We view the “A6” as a lie detector test for the market. It helps us to identify real, sustainable market advances or declines from computer-driven traps for investors — the latter which are often generated by algorithmic (computerized) trading which now accounts for as much as 80% of daily market volume.
The Asbury 6, as shown below, is currently on a February 21st Negative signal with four of six constituent metrics red or bearish.
It would take four green (bullish) constituent metrics — two more than exist right now — to turn the “A6” back to positive and suggest a new Tactical buying opportunity in the S&P 500.
This is particularly important right now because the S&P 500 is at a major inflection point. The chart below shows that the US broad market index rose above major resistance on January 23rd to indicate an emerging major bullish trend change and has since pulled back to retest that breakout area — at 3987 to 3886 — as major underlying support.
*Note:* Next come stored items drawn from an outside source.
import Mathlib.Analysis.InnerProductSpace.Calculus
import Mathlib.Analysis.InnerProductSpace.Laplacian
import Mathlib.Analysis.InnerProductSpace.Projection.Reflection
import Mathlib.Analysis.Calculus.FDeriv.Mul
import Mathlib.MeasureTheory.Measure.Haar.InnerProductSpace
import Mathlib.MeasureTheory.Integral.Bochner.Basic
import HarnessLib

/-!
# Radial calculus: derivatives of `z ↦ g(‖z‖²)` and second moments of radial weights

Analysis/FluidPDE support file (kernel calculus for the Newtonian potential and the Riesz-type
pressure kernel of `FluidPDE/NormalisedPressure`; serves the discharge of the inputs F1–F3 of
Tao's pressure-normalisation lemma, `FluidPDE/NormalisedPressureProofs`).

Let `E` be a real inner product space. For a profile `g : ℝ → ℝ` and `G(z) = g(‖z‖²)`:

* `hasFDerivAt_comp_norm_sq`: `DG(z) = 2 g'(‖z‖²) ⟨z, ·⟩`;
* `hasFDerivAt_fderiv_comp_norm_sq_apply`, `fderiv_fderiv_comp_norm_sq_apply`:
  `∂_c ∂_a G(z) = 4 g''(‖z‖²) ⟨z,a⟩⟨z,c⟩ + 2 g'(‖z‖²) ⟨a,c⟩`;
* `laplacian_comp_norm_sq`: `ΔG(z) = 4 g''(‖z‖²) ‖z‖² + 2 d g'(‖z‖²)` (`d = dim E`).

The hypotheses are pointwise (`g` differentiable with derivative `g₁` on an open set of radii
containing `‖z‖²`, `g₁` differentiable at `‖z‖²`), so that the lemmas apply both to the singular
Newtonian profile `σ ↦ σ^{-1/2}` away from the origin and to its smooth regularisations.

* `integral_radial_mul_inner_mul_inner`: for a radial weight `ρ` on a finite-dimensional `E`
  with `ρ(z)‖z‖²` integrable, `∫ ρ(z) ⟨z,a⟩⟨z,c⟩ dz = d⁻¹ (∫ ρ(z)‖z‖² dz) ⟨a,c⟩` (the second-moment
  tensor of a radial weight is isotropic): invariance under linear isometries, transitivity of
  reflections on spheres (Mathlib `reflection_sub`), polarisation and the trace.

## References

* D. Gilbarg, N. S. Trudinger, *Elliptic partial differential equations of second order*
  (2001), (2.12)–(2.14) (derivatives of the fundamental solution), (4.9)–(4.10).
* E. M. Stein, *Singular integrals and differentiability properties of functions* (1970),
  Ch. III §1 (the Riesz kernels `Ω(x)/|x|ⁿ` and their cancellation).
-/

noncomputable section

open MeasureTheory Set Filter Topology InnerProductSpace Function
open scoped RealInnerProductSpace Laplacian

namespace Literature.Analysis.FluidPDE

variable {E : Type*} [NormedAddCommGroup E] [InnerProductSpace ℝ E]

/-! ### Derivatives of `z ↦ g (‖z‖ ^ 2)` -/

/-- Over `ℝ` the inner-product map `innerSL` is a genuine continuous bilinear map; evaluating
its linear (non-semilinear) coercion. [folklore] -/
@[simp] theorem innerSL_real_coe_apply_apply (a v : E) :
    ((innerSL ℝ : E →L[ℝ] E →L[ℝ] ℝ) a) v = ⟪a, v⟫ := rfl

/-- **First derivative of a radial function**: if `g` has derivative `g₁` at `‖z‖²` then
`z ↦ g(‖z‖²)` has derivative `2 g₁ ⟨z, ·⟩` at `z`. [folklore] -/
theorem hasFDerivAt_comp_norm_sq {g : ℝ → ℝ} {g₁ : ℝ} {z : E} (hg : HasDerivAt g g₁ (‖z‖ ^ 2)) :
    HasFDerivAt (fun w : E => g (‖w‖ ^ 2)) ((2 * g₁) • (innerSL ℝ z : E →L[ℝ] ℝ)) z := by
  have h := hg.comp_hasFDerivAt z (hasStrictFDerivAt_norm_sq z).hasFDerivAt
  refine (h.congr_fderiv ?_)
  ext v
  simp
  ring

/-- `∂ₐ (g(‖·‖²))(z) = 2 g₁ ⟨z, a⟩`. [folklore] -/
theorem fderiv_comp_norm_sq_apply {g : ℝ → ℝ} {g₁ : ℝ} {z : E} (hg : HasDerivAt g g₁ (‖z‖ ^ 2))
    (a : E) : fderiv ℝ (fun w : E => g (‖w‖ ^ 2)) z a = 2 * g₁ * ⟪z, a⟫ := by
  rw [(hasFDerivAt_comp_norm_sq hg).fderiv]
  simp

/-- The operator-valued derivative `z ↦ D(g(‖·‖²))(z) = 2 g₁(‖z‖²) ⟨z, ·⟩` is itself
differentiable at `z` when `g` is differentiable with derivative `g₁` on an open set of radii
containing `‖z‖²` and `g₁` is differentiable at `‖z‖²`. [folklore] -/
theorem hasFDerivAt_fderiv_comp_norm_sq {g g₁ : ℝ → ℝ} {g₂ : ℝ} {U : Set ℝ} (hU : IsOpen U)
    (hg : ∀ σ ∈ U, HasDerivAt g (g₁ σ) σ) {z : E} (hz : ‖z‖ ^ 2 ∈ U)
    (hg₁ : HasDerivAt g₁ g₂ (‖z‖ ^ 2)) :
    HasFDerivAt (fderiv ℝ (fun w : E => g (‖w‖ ^ 2)))
      ((2 * g₁ (‖z‖ ^ 2)) • (innerSL ℝ : E →L[ℝ] E →L[ℝ] ℝ) +
        ((2 * (2 * g₂)) • (innerSL ℝ z : E →L[ℝ] ℝ)).smulRight (innerSL ℝ z : E →L[ℝ] ℝ)) z := by
  -- near `z` the derivative is `w ↦ (2 g₁(‖w‖²)) • ⟨w, ·⟩`
  have hV : {w : E | ‖w‖ ^ 2 ∈ U} ∈ 𝓝 z :=
    (hU.preimage (continuous_norm.pow 2)).mem_nhds hz
  have heq : (fun w : E => (2 * g₁ (‖w‖ ^ 2)) • (innerSL ℝ w : E →L[ℝ] ℝ)) =ᶠ[𝓝 z]
      fderiv ℝ (fun w : E => g (‖w‖ ^ 2)) := by
    filter_upwards [hV] with w hw
    exact ((hasFDerivAt_comp_norm_sq (hg _ hw)).fderiv).symm
  refine HasFDerivAt.congr_of_eventuallyEq ?_ heq.symm
  have h1 : HasFDerivAt (fun w : E => 2 * g₁ (‖w‖ ^ 2)) ((2 * (2 * g₂)) • (innerSL ℝ z : E →L[ℝ] ℝ))
      z := by
    have := (hasFDerivAt_comp_norm_sq (g := g₁) hg₁).const_mul 2
    refine this.congr_fderiv ?_
    rw [smul_smul]
  have h2 : HasFDerivAt (fun w : E => (innerSL ℝ w : E →L[ℝ] ℝ)) (innerSL ℝ : E →L[ℝ] E →L[ℝ] ℝ) z :=
    (innerSL ℝ : E →L[ℝ] E →L[ℝ] ℝ).hasFDerivAt
  exact h1.smul h2

/-- **Second directional derivatives of a radial function**: with `g' = g₁` near `‖z‖²` and
`g₁' (‖z‖²) = g₂`, the function `w ↦ ∂ₐ(g(‖·‖²))(w)` has derivative
`4 g₂ ⟨z,a⟩ ⟨z, ·⟩ + 2 g₁(‖z‖²) ⟨a, ·⟩` at `z`. [folklore] -/
theorem hasFDerivAt_fderiv_comp_norm_sq_apply {g g₁ : ℝ → ℝ} {g₂ : ℝ} {U : Set ℝ} (hU : IsOpen U)
    (hg : ∀ σ ∈ U, HasDerivAt g (g₁ σ) σ) {z : E} (hz : ‖z‖ ^ 2 ∈ U)
    (hg₁ : HasDerivAt g₁ g₂ (‖z‖ ^ 2)) (a : E) :
    HasFDerivAt (fun w : E => fderiv ℝ (fun w : E => g (‖w‖ ^ 2)) w a)
      ((4 * g₂ * ⟪z, a⟫) • (innerSL ℝ z : E →L[ℝ] ℝ) +
        (2 * g₁ (‖z‖ ^ 2)) • (innerSL ℝ a : E →L[ℝ] ℝ)) z := by
  -- near `z` the directional derivative is `w ↦ 2 g₁(‖w‖²) ⟨w, a⟩`
  have hV : {w : E | ‖w‖ ^ 2 ∈ U} ∈ 𝓝 z :=
    (hU.preimage (continuous_norm.pow 2)).mem_nhds hz
  have heq : (fun w : E => 2 * g₁ (‖w‖ ^ 2) * ⟪w, a⟫) =ᶠ[𝓝 z]
      fun w => fderiv ℝ (fun w : E => g (‖w‖ ^ 2)) w a := by
    filter_upwards [hV] with w hw
    exact (fderiv_comp_norm_sq_apply (hg _ hw) a).symm
  refine HasFDerivAt.congr_of_eventuallyEq ?_ heq.symm
  have h1 : HasFDerivAt (fun w : E => 2 * g₁ (‖w‖ ^ 2)) ((2 * (2 * g₂)) • (innerSL ℝ z : E →L[ℝ] ℝ))
      z := by
    have := (hasFDerivAt_comp_norm_sq (g := g₁) hg₁).const_mul 2
    refine this.congr_fderiv ?_
    rw [smul_smul]
  have h2 : HasFDerivAt (fun w : E => ⟪w, a⟫) (innerSL ℝ a : E →L[ℝ] ℝ) z := by
    refine ((innerSL ℝ a : E →L[ℝ] ℝ).hasFDerivAt).congr_of_eventuallyEq
      (Eventually.of_forall fun w => ?_)
    simp only [innerSL_apply_apply]
    exact real_inner_comm a w
  refine (h1.mul h2).congr_fderiv ?_
  ext v
  simp
  ring

/-- `∂_c ∂_a (g(‖·‖²))(z) = 4 g₂ ⟨z,a⟩⟨z,c⟩ + 2 g₁(‖z‖²) ⟨a,c⟩`. [folklore] -/
theorem fderiv_fderiv_comp_norm_sq_apply {g g₁ : ℝ → ℝ} {g₂ : ℝ} {U : Set ℝ} (hU : IsOpen U)
    (hg : ∀ σ ∈ U, HasDerivAt g (g₁ σ) σ) {z : E} (hz : ‖z‖ ^ 2 ∈ U)
    (hg₁ : HasDerivAt g₁ g₂ (‖z‖ ^ 2)) (a c : E) :
    fderiv ℝ (fun w : E => fderiv ℝ (fun w : E => g (‖w‖ ^ 2)) w a) z c =
      4 * g₂ * ⟪z, a⟫ * ⟪z, c⟫ + 2 * g₁ (‖z‖ ^ 2) * ⟪a, c⟫ := by
  rw [(hasFDerivAt_fderiv_comp_norm_sq_apply hU hg hz hg₁ a).fderiv]
  simp

/-- **Laplacian of a radial function**: `Δ(g(‖·‖²))(z) = 4 g₂ ‖z‖² + 2 d g₁(‖z‖²)`,
`d = dim E` (Gilbarg–Trudinger, (2.11): `Δ = ∂ᵣᵣ + (n-1) r⁻¹ ∂ᵣ` on radial functions, in the
variable `σ = r²`). [folklore] -/
theorem laplacian_comp_norm_sq [FiniteDimensional ℝ E] {g g₁ : ℝ → ℝ} {g₂ : ℝ} {U : Set ℝ}
    (hU : IsOpen U) (hg : ∀ σ ∈ U, HasDerivAt g (g₁ σ) σ) {z : E} (hz : ‖z‖ ^ 2 ∈ U)
    (hg₁ : HasDerivAt g₁ g₂ (‖z‖ ^ 2)) :
    (Δ (fun w : E => g (‖w‖ ^ 2))) z =
      4 * g₂ * ‖z‖ ^ 2 + 2 * (Module.finrank ℝ E) * g₁ (‖z‖ ^ 2) := by
  set b := stdOrthonormalBasis ℝ E
  have hD : DifferentiableAt ℝ (fderiv ℝ (fun w : E => g (‖w‖ ^ 2))) z :=
    (hasFDerivAt_fderiv_comp_norm_sq hU hg hz hg₁).differentiableAt
  have h1 : ∀ i, iteratedFDeriv ℝ 2 (fun w : E => g (‖w‖ ^ 2)) z ![b i, b i] =
      4 * g₂ * ⟪z, b i⟫ * ⟪z, b i⟫ + 2 * g₁ (‖z‖ ^ 2) * ⟪b i, b i⟫ := fun i => by
    rw [iteratedFDeriv_two_apply, ← fderiv_fderiv_comp_norm_sq_apply hU hg hz hg₁ (b i) (b i),
      fderiv_clm_apply hD (differentiableAt_const _)]
    simp
  rw [congrFun (laplacian_eq_iteratedFDeriv_orthonormalBasis (fun w : E => g (‖w‖ ^ 2)) b) z]
  simp_rw [h1, Finset.sum_add_distrib]
  have h2 : ∑ i, ⟪z, b i⟫ * ⟪z, b i⟫ = ‖z‖ ^ 2 := by
    simp_rw [fun i => real_inner_comm (b i) z]
    rw [show ∑ i, ⟪b i, z⟫ * ⟪b i, z⟫ = ∑ i, ⟪z, b i⟫ * ⟪b i, z⟫ from
      Finset.sum_congr rfl fun i _ => by rw [real_inner_comm], b.sum_inner_mul_inner,
      real_inner_self_eq_norm_sq]
  have h3 : ∑ i, ⟪b i, b i⟫ = (Module.finrank ℝ E : ℝ) := by
    simp_rw [real_inner_self_eq_norm_sq, b.orthonormal.1, one_pow, Finset.sum_const,
      Finset.card_univ, Fintype.card_fin, nsmul_eq_mul, mul_one]
  have h2' : ∑ i, 4 * g₂ * ⟪z, b i⟫ * ⟪z, b i⟫ = 4 * g₂ * ‖z‖ ^ 2 := by
    rw [← h2, Finset.mul_sum]
    exact Finset.sum_congr rfl fun i _ => by ring
  have h3' : ∑ i, 2 * g₁ (‖z‖ ^ 2) * ⟪b i, b i⟫ = 2 * (Module.finrank ℝ E) * g₁ (‖z‖ ^ 2) := by
    rw [← Finset.mul_sum, h3]
    ring
  rw [h2', h3']

/-! ### Second moments of radial weights -/

section Moments

variable [FiniteDimensional ℝ E] [MeasurableSpace E] [BorelSpace E]

/-- **The second-moment tensor of a radial weight is isotropic**: for a radial `ρ` with
`ρ(z)‖z‖²` integrable, `∫ ρ(z) ⟨z,a⟩⟨z,c⟩ dz = d⁻¹ (∫ ρ(z)‖z‖² dz) ⟨a,c⟩` (`d = dim E`).
Proof: the left side is a symmetric bilinear form in `(a, c)` invariant under all linear
isometries; reflections act transitively on spheres (`reflection_sub`), so its diagonal is
`λ‖a‖²`; polarise and take the trace. [folklore] -/
theorem integral_radial_mul_inner_mul_inner {ρ : E → ℝ} (hrad : ∀ x y, ‖x‖ = ‖y‖ → ρ x = ρ y)
    (hmeas : AEStronglyMeasurable ρ volume) (hint : Integrable (fun z => ρ z * ‖z‖ ^ 2))
    (a c : E) :
    ∫ z, ρ z * (⟪z, a⟫ * ⟪z, c⟫) =
      (∫ z, ρ z * ‖z‖ ^ 2) / (Module.finrank ℝ E) * ⟪a, c⟫ := by
  -- the bilinear form and its integrability
  set Q : E → E → ℝ := fun a c => ∫ z, ρ z * (⟪z, a⟫ * ⟪z, c⟫) with hQ
  have hI : ∀ a c, Integrable (fun z => ρ z * (⟪z, a⟫ * ⟪z, c⟫)) (volume : Measure E) := by
    intro a c
    refine Integrable.mono' ((hint.abs).const_mul (‖a‖ * ‖c‖))
      (hmeas.mul ((continuous_id.inner continuous_const).mul
        (continuous_id.inner continuous_const)).aestronglyMeasurable)
      (Eventually.of_forall fun z => ?_)
    rw [Real.norm_eq_abs, abs_mul, abs_mul, abs_mul, abs_of_nonneg (by positivity : 0 ≤ ‖z‖ ^ 2)]
    calc |ρ z| * (|⟪z, a⟫| * |⟪z, c⟫|) ≤ |ρ z| * ((‖z‖ * ‖a‖) * (‖z‖ * ‖c‖)) := by
          gcongr <;> exact abs_real_inner_le_norm _ _
      _ = ‖a‖ * ‖c‖ * (|ρ z| * ‖z‖ ^ 2) := by ring
  -- bilinearity and symmetry
  have hsymm : ∀ a c, Q a c = Q c a := fun a c => by
    simp only [hQ, mul_comm ⟪_, a⟫]
  have hadd : ∀ a a' c, Q (a + a') c = Q a c + Q a' c := fun a a' c => by
    simp only [hQ]
    rw [← integral_add (hI a c) (hI a' c)]
    refine integral_congr_ae (Eventually.of_forall fun z => ?_)
    simp only [inner_add_right]
    ring
  have hsmul : ∀ (t : ℝ) a c, Q (t • a) c = t * Q a c := fun t a c => by
    simp only [hQ]
    rw [← integral_const_mul]
    refine integral_congr_ae (Eventually.of_forall fun z => ?_)
    simp only [real_inner_smul_right]
    ring
  -- invariance under linear isometries
  have hinv : ∀ (U : E ≃ₗᵢ[ℝ] E) a c, Q (U a) (U c) = Q a c := fun U a c => by
    simp only [hQ]
    have hmp : MeasurePreserving (U.toMeasurableEquiv) volume volume := U.measurePreserving
    rw [← hmp.integral_comp' (fun z => ρ z * (⟪z, U a⟫ * ⟪z, U c⟫))]
    refine integral_congr_ae (Eventually.of_forall fun z => ?_)
    simp only [LinearIsometryEquiv.coe_toMeasurableEquiv, LinearIsometryEquiv.inner_map_map,
      hrad (U z) z (U.norm_map z)]
  -- the diagonal depends only on the norm
  have hdiag : ∀ a a' : E, ‖a‖ = ‖a'‖ → Q a a = Q a' a' := fun a a' h => by
    have := hinv (Submodule.reflection (ℝ ∙ (a - a'))ᗮ) a a
    rw [Submodule.reflection_sub h] at this
    exact this.symm
  rcases subsingleton_or_nontrivial E with hE | hE
  · have h0 : ∀ z : E, z = 0 := fun z => Subsingleton.elim z 0
    simp [h0 a]
  obtain ⟨e, he⟩ : ∃ e : E, ‖e‖ = 1 := exists_norm_eq E zero_le_one
  set lam := Q e e with hlam
  have hdiag' : ∀ a : E, Q a a = ‖a‖ ^ 2 * lam := fun a => by
    rw [hdiag a (‖a‖ • e) (by rw [norm_smul, he, mul_one, Real.norm_eq_abs,
      abs_of_nonneg (norm_nonneg _)]), hsmul, hsymm, hsmul]
    ring
  -- polarisation
  have hpol : ∀ a c : E, Q a c = lam * ⟪a, c⟫ := fun a c => by
    have h1 : Q (a + c) (a + c) = Q a a + 2 * Q a c + Q c c := by
      rw [hadd, hsymm a (a + c), hsymm c (a + c), hadd, hadd, hsymm c a]
      ring
    rw [hdiag', hdiag', hdiag', norm_add_sq_real] at h1
    linarith
  -- the trace
  set b := stdOrthonormalBasis ℝ E
  have htr : ∑ i, Q (b i) (b i) = ∫ z, ρ z * ‖z‖ ^ 2 := by
    simp only [hQ]
    rw [← integral_finsetSum _ fun i _ => hI (b i) (b i)]
    refine integral_congr_ae (Eventually.of_forall fun z => ?_)
    show ∑ i, ρ z * (⟪z, b i⟫ * ⟪z, b i⟫) = ρ z * ‖z‖ ^ 2
    rw [← Finset.mul_sum]
    congr 1
    rw [show ∑ i, ⟪z, b i⟫ * ⟪z, b i⟫ = ∑ i, ⟪z, b i⟫ * ⟪b i, z⟫ from
      Finset.sum_congr rfl fun i _ => by rw [real_inner_comm (b i) z], b.sum_inner_mul_inner,
      real_inner_self_eq_norm_sq]
  have htr' : ∑ i, Q (b i) (b i) = lam * (Module.finrank ℝ E) := by
    simp_rw [hpol, real_inner_self_eq_norm_sq, b.orthonormal.1, one_pow, Finset.sum_const,
      Finset.card_univ, Fintype.card_fin, nsmul_eq_mul]
    ring
  have hd : (0 : ℝ) < Module.finrank ℝ E := by exact_mod_cast Module.finrank_pos
  show Q a c = _
  rw [hpol, ← htr, htr']
  field_simp

end Moments

end Literature.Analysis.FluidPDE

end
A shift back to a Positive, bullish signal in the Asbury 6 would indicate that the internal health of the market has improved enough to signal a new Tactical buying opportunity from this major decision point in the US broad market index.
More About The Asbury 6: The Asbury 6, updated daily in our Research Center, is a combination of six diverse market metrics that were combined to look beyond the day-to-day, up-and-down noise of the stock market to determine its real health — in much the same way as a doctor checks the patient’s vital signs during an office visit. The “A6” helps us to identify real, sustainable market advances or declines from computer-driven traps for investors. Four or more metrics in one direction indicate a Tactical bias. The dates in each cell indicate when each individual constituent turned either positive (green) or negative (red). When all Asbury 6 are positive, market internals are the most conducive to adding equities exposure to portfolios.
Asbury Research subscribers can get more detail on our latest analysis, and udates to our quantitative models, by logging into the Research Center.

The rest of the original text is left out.